We have that 1) $Y_t = \phi Y_{t-1} + U_t$

We are also given that 2) $Y_t = X_t + W_t$.

First, we take 2) and use the lag operator $(1 - \phi L)$ on both sides. This results in:

$Y_{t} - \phi Y_{t-1} = X_{t} - \phi X_{t-1} + W_{t} - \phi W_{t-1}$.

But, if one calculates the autocorrelations of of $Y_{t} - \phi Y_{t-1}$, (i.e. the process above ) one finds that it is autocorrelated only at lag one and no other lag so this implies that, the process on the RHS is MA(1). So, introducing new variables called $\epsilon$ and $\theta$, we can rewrite the previous relation as :

$Y_{t} - \phi Y_{t-1} = U_{t} = \epsilon + \theta \epsilon_{t-1}$.

This relation is justified by the fact that we know that the RHS is an MA(1).

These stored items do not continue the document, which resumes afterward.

import Summits.BirchSwinnertonDyer.BirchSwinnertonDyer.Theorems.Rank1ResidualX9Defs
import Literature.NumberTheory.EllipticCurves.LeadingTermPPartEisensteinProofs
import Literature.NumberTheory.EllipticCurves.AnalyticRankOrderProofs
import Literature.NumberTheory.EllipticCurves.Rank1Residual.Typed.X9
import HarnessLib

/-!
# BSD rank-≤1 residual cell, class X9: the typed missing input SUFFICES in analytic rank 0

HONEST FRAMING (cell `b2b-bsdres-*`, verbatim): the goal of the cell is to DELETE the
COMBINATION-SHAPED residual classes for ALL analytic-rank ≤ 1 curves over ℚ — "full BSD formula
for every rank ≤ 1 curve in class C" assembled STRICTLY from published theorems — so that the
rank-≤1 remainder becomes exactly the CONSTRUCTION-SHAPED classes, which are TYPED (missing-input
Props), NOT attempted; this is not "finishing BSD".

Theorems only (helper file of the statement item `SelmerRankSmallImage`,
stmt-BirchSwinnertonDyer-14418, like `Rank1ResidualX9Defs.lean`).  Gen 1 of the X9 seat TYPED the
class: target `BSDpOnClassX9` and missing input `IntegralMainConjectureOnClassX9` (the INTEGRAL
cyclotomic main conjecture `ch_Λ X(E/ℚ_∞) = (g)`, `ι g = L_p(f, α)`, at a prime of class X9 —
BCS 2025 Thm. 1.1.2 (b)'s conclusion without its hypothesis (im), which is false on X9).  This file
closes the loop for analytic rank `0`: **the typed missing input, together with the same PUBLISHED
inputs the cell's other rank-0 theorems use (Greenberg LNM 1716 Thm. 4.1, inline `hGr`; the
`p`-adic unit `ϖ = Ω⁺_f/Ω_E` at an irreducible prime, Skinner–Urban 2014 p. 45 /
Greenberg–Vatsal 2000 §3, inline `hϖ`; modularity with an integral Manin constant
`nonempty_modularParametrizationData`; analytic continuation `hasEntireLFunction_rat`;
Gross–Zagier–Kolyvagin `rank_eq_analyticRank_of_analyticRank_le_one`), implies Miller's `BSD(E,p)`
for every X9 pair of analytic rank 0** — so the typed input is not only necessary-looking but
sufficient: X9 ∧ `r = 0` is EXACTLY one integral main conjecture away from closed.  The deduction
is the tree's `padicValRat_bsd_rank_zero_of_mazurMainConjecture` (Castella–Grossi–Lee–Skinner 2022,
proof of Thm. 5.1.4: interpolation `g(0) = (1 - α⁻¹)² L(E,1)/Ω`, Greenberg's Euler characteristic,
cancellation of the anomalous factor), fed with the Néron-normalised generator `ϖ · g`, which
generates the same ideal because `ord_p ϖ = 0` under (irr).  Rank 1 is NOT touched (its engine, the
integral BDP anticyclotomic main conjecture without (sur), has no tree vocabulary — see the TODO in
`Rank1ResidualX9Defs.lean`).

* `bsdp_of_integralMainConjectureOnClassX9_of_analyticRank_eq_zero` — the rank-0 class theorem
  conditional on the typed input (canonical cell shape, over the literature seat's `ClassX9`).
* `missingInputAt_of_integralMainConjectureOnClassX9_of_analyticRank_eq_zero` — hence the
  Literature-side type `Typed.X9.MissingInputAt W p` (`Rank1Residual/Typed/X9.lean`) is inhabited
  from the Summits-side typed input in rank 0: the two typings agree.
-/

set_option linter.dupNamespace false

noncomputable section

open scoped Classical MatrixGroups ModularForm

open CongruenceSubgroup WeierstrassCurve Literature.NumberTheory.EllipticCurves
  Literature.NumberTheory.EllipticCurves.ModularForms
  Literature.NumberTheory.EllipticCurves.Rank1Residual

namespace Summit.BirchSwinnertonDyer.BirchSwinnertonDyer.Rank1Residual

/-- **Class X9, analytic rank 0: the typed missing input ⟹ `BSD(E,p)`.**  Hypotheses: the typed
missing input `h : IntegralMainConjectureOnClassX9` (integral cyclotomic IMC at X9 primes, OPEN —
this is what makes the theorem conditional); PUBLISHED inputs, spelled exactly as in the tree's
`padicValRat_bsd_rank_zero_of_mainConjecture`: modularity with integral Manin constant (`hmodP`),
Greenberg LNM 1716 Thm. 4.1 (`hGr`, inline), the period unit `ord_p(Ω⁺_f/Ω_E) = 0` at an
irreducible good odd `p` (`hϖ`, inline; Skinner–Urban 2014 p. 45), analytic continuation (`hmodL`,
for `r_an = 0 ⇒ L(E,1) ≠ 0`) and Gross–Zagier–Kolyvagin (`hGZK`).  Conclusion: for `W` globally
minimal with `Rank1Residual.ClassX9 W p` and `W.analyticRank = 0`, Miller's `BSDp W p`.  Proof: the
typed input gives `ch X = (g)`, `ι g = L_p(f, α)`; since `ord_p ϖ = 0`, `ϖ` is a unit of `ℤ_p` and
`ϖ g` generates the same ideal with `ι(ϖ g) = ϖ · L_p(f, α)` — Mazur's normalisation — so
`padicValRat_bsd_rank_zero_of_mazurMainConjecture` (CGLS 2022, proof of Thm. 5.1.4) yields the print
shape and `bsdp_of_padicValRat_rank_zero` the `BSD(E,p)` statement.
[cite: CastellaEtAl2021, Thm. 5.1.4 and its proof (§5.1.3)] [cite: GreenbergLNM1716, Thm. 4.1 (p. 102)] [cite: SkinnerUrban2014, §3.6.7 (p. 45)] -/
theorem bsdp_of_integralMainConjectureOnClassX9_of_analyticRank_eq_zero
    (h : IntegralMainConjectureOnClassX9)
    (hmodP : nonempty_modularParametrizationData)
    (hGr : ∀ (W : WeierstrassCurve ℚ) [W.IsElliptic] [W.IsGloballyMinimal] (p : ℕ) [Fact p.Prime],
      p ≠ 2 → W.HasGoodReductionAtPrime p → ¬ (p : ℤ) ∣ W.frobeniusTrace p →
      ∀ (κ : ZpExtension ℚ p) (γ : Field.absoluteGaloisGroup ℚ),
        κ.IsCyclotomic → κ.IsTopGenerator γ → IsCyclotomicVariable p γ →
      ∀ (D : W.SelmerDualData κ γ) [Module.Finite (IwasawaAlgebra p) D.X], D.IsTorsion →
      ∀ (fE : IwasawaAlgebra p), D.charIdeal = Ideal.span {fE} →
        Finite (W.selmerGroupPInfty p) →
        ∃ u : ℤ_[p]ˣ,
          ((PowerSeries.constantCoeff fE : ℤ_[p]) : ℚ_[p]) *
              (Nat.card (AddCommGroup.primaryComponent W.toAffine.Point p) : ℚ_[p]) ^ 2 =
            ((u : ℤ_[p]) : ℚ_[p]) * (p : ℚ_[p]) ^ (padicValNat p W.tamagawaProduct) *
              (Nat.card (AddCommGroup.primaryComponent
                ((integralModelInt W).map (Int.castRingHom (ZMod p))).toAffine.Point p) : ℚ_[p]) ^ 2 *
              (Nat.card (W.selmerGroupPInfty p) : ℚ_[p]))
    (hϖ : ∀ (W : WeierstrassCurve ℚ) [W.IsElliptic] [W.IsGloballyMinimal] (p : ℕ) [Fact p.Prime],
      p ≠ 2 → W.HasGoodReductionAtPrime p → W.HasIrreducibleModPGaloisRep p →
      ∀ [NeZero (W.conductorNorm ℤ)] (f : CuspForm (Gamma0 (W.conductorNorm ℤ)) 2),
        IsNewformOf W f →
      ∀ ϖ : ℚ, (ϖ : ℝ) * W.realPeriodRat = plusPeriod f → padicValRat p ϖ = 0)
    (hmodL : hasEntireLFunction_rat) (hGZK : rank_eq_analyticRank_of_analyticRank_le_one)
    (W : WeierstrassCurve ℚ) [W.IsElliptic] [W.IsGloballyMinimal] (p : ℕ) [Fact p.Prime]
    (hX9 : Literature.NumberTheory.EllipticCurves.Rank1Residual.ClassX9 W p)
    (hr : W.analyticRank = 0) : BSDp W p := by
  have hpP : p.Prime := Fact.out
  have hX : ClassX9 W p := classX9_of_classX9_census W p hX9
  obtain ⟨-, h5, hgood, hord, hirr, -⟩ := id hX
  have hp2 : p ≠ 2 := by omega
  have hL : W.entireLFunction 1 ≠ 0 := (W.analyticRank_eq_zero_iff_holds (hmodL W)).1 hr
  have hfin : Finite W.sha := (hGZK W (by omega)).2
  have hΩ : 0 < W.realPeriodRat := W.realPeriodRat_pos_holds
  refine bsdp_of_padicValRat_rank_zero W p hr hL hGZK
    (padicValRat_bsd_rank_zero_of_mazurMainConjecture W p hgood hord hL hfin hmodP
      (hGr W p hp2 hgood hord) ?_)
  -- Mazur's main conjecture in the Néron normalisation, from the typed input and the unit `ϖ`
  intro κ γ hκ hγ hγ' _ f hf ϖ hϖeq D
  obtain ⟨htors, g, hchar, hιg⟩ := h W p κ γ f hX hκ hγ hγ' hf D
  -- `ϖ ≠ 0`: `L(E,1) = [0]⁺_f · Ω⁺_f ≠ 0` forces `Ω⁺_f ≠ 0`
  have hplus : plusPeriod f ≠ 0 := by
    intro h0
    apply hL
    rw [hf.entireLFunction_one_eq, h0]
    simp
  have hϖ0 : ϖ ≠ 0 := by
    rintro rfl
    apply hplus
    rw [← hϖeq]
    simp
  -- `ord_p ϖ = 0`, so `ϖ` is a unit of `ℤ_p`
  have hval : padicValRat p ϖ = 0 := hϖ W p hp2 hgood hirr f hf ϖ hϖeq
  have hnorm : ‖(ϖ : ℚ_[p])‖ = 1 := by
    rw [Padic.eq_padicNorm, padicNorm.eq_zpow_of_nonzero hϖ0, hval, neg_zero, zpow_zero,
      Rat.cast_one]
  set c : ℤ_[p] := ⟨(ϖ : ℚ_[p]), hnorm.le⟩ with hc_def
  have hcu : IsUnit c := PadicInt.isUnit_iff.mpr hnorm
  refine ⟨htors, PowerSeries.C c * g, ?_, ?_⟩
  · rw [hchar]
    exact (Ideal.span_singleton_mul_left_unit (hcu.map PowerSeries.C) g).symm
  · rw [map_mul, hιg, PowerSeries.map_C]
    rfl

/-- **Hence the Literature-side type is inhabited from the Summits-side typed input (rank 0).**
Under the same hypotheses, `Typed.X9.MissingInputAt W p` (`Rank1Residual/Typed/X9.lean`: Miller's
last clause `#Ш_an = q`, `ord_p q = ord_p #Ш`) holds at every X9 pair of analytic rank `0`: the
two typings of the X9 residue agree in rank `0`, the Summits one being the finer (it names the
OBJECT — an integral main conjecture — whose output the Literature one records).
[cite: Miller2011LMS, Def. 1.1] [cite: CastellaEtAl2021, Thm. 5.1.4 and its proof (§5.1.3)] -/
theorem missingInputAt_of_integralMainConjectureOnClassX9_of_analyticRank_eq_zero
    (h : IntegralMainConjectureOnClassX9)
    (hmodP : nonempty_modularParametrizationData)
    (hGr : ∀ (W : WeierstrassCurve ℚ) [W.IsElliptic] [W.IsGloballyMinimal] (p : ℕ) [Fact p.Prime],
      p ≠ 2 → W.HasGoodReductionAtPrime p → ¬ (p : ℤ) ∣ W.frobeniusTrace p →
      ∀ (κ : ZpExtension ℚ p) (γ : Field.absoluteGaloisGroup ℚ),
        κ.IsCyclotomic → κ.IsTopGenerator γ → IsCyclotomicVariable p γ →
      ∀ (D : W.SelmerDualData κ γ) [Module.Finite (IwasawaAlgebra p) D.X], D.IsTorsion →
      ∀ (fE : IwasawaAlgebra p), D.charIdeal = Ideal.span {fE} →
        Finite (W.selmerGroupPInfty p) →
        ∃ u : ℤ_[p]ˣ,
          ((PowerSeries.constantCoeff fE : ℤ_[p]) : ℚ_[p]) *
              (Nat.card (AddCommGroup.primaryComponent W.toAffine.Point p) : ℚ_[p]) ^ 2 =
            ((u : ℤ_[p]) : ℚ_[p]) * (p : ℚ_[p]) ^ (padicValNat p W.tamagawaProduct) *
              (Nat.card (AddCommGroup.primaryComponent
                ((integralModelInt W).map (Int.castRingHom (ZMod p))).toAffine.Point p) : ℚ_[p]) ^ 2 *
              (Nat.card (W.selmerGroupPInfty p) : ℚ_[p]))
    (hϖ : ∀ (W : WeierstrassCurve ℚ) [W.IsElliptic] [W.IsGloballyMinimal] (p : ℕ) [Fact p.Prime],
      p ≠ 2 → W.HasGoodReductionAtPrime p → W.HasIrreducibleModPGaloisRep p →
      ∀ [NeZero (W.conductorNorm ℤ)] (f : CuspForm (Gamma0 (W.conductorNorm ℤ)) 2),
        IsNewformOf W f →
      ∀ ϖ : ℚ, (ϖ : ℝ) * W.realPeriodRat = plusPeriod f → padicValRat p ϖ = 0)
    (hmodL : hasEntireLFunction_rat) (hGZK : rank_eq_analyticRank_of_analyticRank_le_one)
    (W : WeierstrassCurve ℚ) [W.IsElliptic] [W.IsGloballyMinimal] (p : ℕ) [Fact p.Prime]
    (hX9 : Literature.NumberTheory.EllipticCurves.Rank1Residual.ClassX9 W p)
    (hr : W.analyticRank = 0) : Typed.X9.MissingInputAt W p := by
  haveI : Finite W.sha := (hGZK W (by omega)).2
  exact Typed.X9.missingInputAt_of_bsdp W p
    (bsdp_of_integralMainConjectureOnClassX9_of_analyticRank_eq_zero h hmodP hGr hϖ hmodL hGZK W p
      hX9 hr)

end Summit.BirchSwinnertonDyer.BirchSwinnertonDyer.Rank1Residual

Finally moving the second term on the LHS to the RHS,

we obtain, 4) $Y_{t} = \phi Y_{t-1} + \epsilon + \theta \epsilon_{t-1}$

Notice the first term on the RHS of 4) is the AR(1) component and the last two terms on the RHS are the MA(1) component. So, it has been shown that the process $Y_{t} - \phi Y_{t-1}$ is ARMA(1,1).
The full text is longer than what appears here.